Posted by: Sherry Goodwin | May 24, 2009

On Leaving School. . .

One feels that childhood is over now, and a sense of tenfold increased responsibility and independence, so to speak, is a weight upon the spirit.  The strings seem loosed which have hitherto bound and yet protected one,–a child’s obedience and diligence.  One’s future education and formation of character, whether for good or evil, depends now upon oneself; indeed in a measure one’s whole life, one’s happiness or misery through the whole pilgrimage, must be very very greatly influenced by, and dependent on, that important time, the first year after leaving school. 

Many a power of mind must be exercised which, as yet, has had little opportunity to try its flight; judgment and discretion in a thousand things are needful; one must think and act far more for oneself; self-denial must be learnt; oh so much has to be done!  As a child, the education of the mind was more in other hands, but now the education of mind and heart is confided to one’s own care, and there will be an account to give of how this has been performed. 
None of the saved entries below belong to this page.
import Summits.BirchSwinnertonDyer.BirchSwinnertonDyer.Theorems.BiquadraticEisensteinDescentEisensteinHeartFlatCMInertBadKPrimeKatzHsiehLValueCM
import Summits.BirchSwinnertonDyer.Rank1Residual.X12.CMGoodOrdinarySplit
import Literature.NumberTheory.EllipticCurves.Rank1Residual.CMFieldDecompositionProofs
import HarnessLib

set_option linter.dupNamespace false -- `Summit.BirchSwinnertonDyer.BirchSwinnertonDyer.Theorems.…` (summit = sub)
set_option autoImplicit false

/-!
# Crux `EisensteinHeartFlatCMInertBadKPrime` (stmt-BirchSwinnertonDyer-21341), line `hsieh-lambda`, layer 2 (V2), hypothesis (L):
# the two `K_CM`-element statements, DISCHARGED for the nine CM fields

Route `BiquadraticEisensteinDescent` (cell `pub/bsd-wall`, width seat `bsd-wall-cm-bed-w4`). THEOREMS ONLY (no definition, no named
fact, no `sorry`); supports stmt-BirchSwinnertonDyer-21341 as a helper; nothing about the crux's input or any case of BSD is asserted.

`…KatzHsiehLValueCM.hLval_of_deuring_of_cmField` (w3) reduces the hypothesis (L) of the Katz–Hsieh socket to Deuring's clauses, the
socket's (T), the quadratic frame data, and FIVE binders on the CM field `K₁` alone:

  `θ₀ : 𝓞 K₁`, `a : ℤ`, `hcθ : c • θ₀ = a − θ₀`,
  `hθ : ∀ 𝔮, N(𝔮) = (N(𝔮).minFac)² → a − 2θ₀ ∉ 𝔮` («`∓√d_K` lies in no prime of residue degree two»),
  `hθram : ∀ ℓ 𝔮, ℓ ∈ 𝔮 → a − 2θ₀ ∈ 𝔮 → W bad at ℓ` («every rational prime below a prime containing `√d_K` is bad»).

This file PROVES them (`exists_theta_datum`) for `K₁` the CM field of `W` (`IsCMFieldOfJ K₁ W.j`, `W.j ∈ maximalCMJInvariants`)
and `c ≠ 1`: with `θ² = d_K`, take `θ₀ = (1 + θ)/2, a = 1` (seven odd `d_K`) or `θ₀ = θ/2, a = 0` (`d_K = −4, −8`); always
`a − 2θ₀ = −θ`. Then `c θ = −θ`; `θ ∈ 𝔮 ⇒ N(𝔮) ∣ |N(θ)| = |d_K|`, impossible for `N(𝔮) = ℓ²` (`|d_K|` prime, or `ℓ = 2` and `𝔮 ∋ 1 + i`
resp. `√−2` of norm `2`); `θ, ℓ ∈ 𝔮 ⇒ ℓ ∣ d_K ⇒ W` bad at `ℓ` (tree `X12.not_good_of_cmRamified'`). The one-call form
`hLval_of_deuring_of_cmField_of_isCMFieldOfJ` is w3's theorem with these five binders gone.

References: [SilvermanATAEC1994] App. A §3 (the nine CM fields), Ch. II Ex. 2.30–2.32; [NeukirchANT1999] Ch. I §8 (8.2)–(8.4);
[SilvermanAEC2009] Cor. VII.7.2.
-/

noncomputable section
One’s spirit is a precious diamond; the rougher cutting work has been done by other hands, now one must undertake its further beautifying oneself, the polishing and grinding needs care and diligence and attention, and if neglected how shall we find an excuse with the great Master Jeweller, who had given the costly stone into our care? 

Now a different place in life, in society, and in one’s own family must be occupied; more is expected from one, many a little burden from which the child is exempt must now be taken up voluntarily.  Then the past years, as memory brings the long panarama slowly, one picture after another, before one’s view, how spotted, how defiled are even the fairest of these scenes; every year having brought new guilt to be mourned over! 

But thankfulness must not be forgotten amid the whirl of conflicting feelings and thoughts, not drops but rich full measure of happiness filled my cup, at least through the greater part of this time; and many blessings which till now I have scarcely been aware of, ought to make me very grateful to Him, who does indeed let His sun shine on the most unthankful and evil.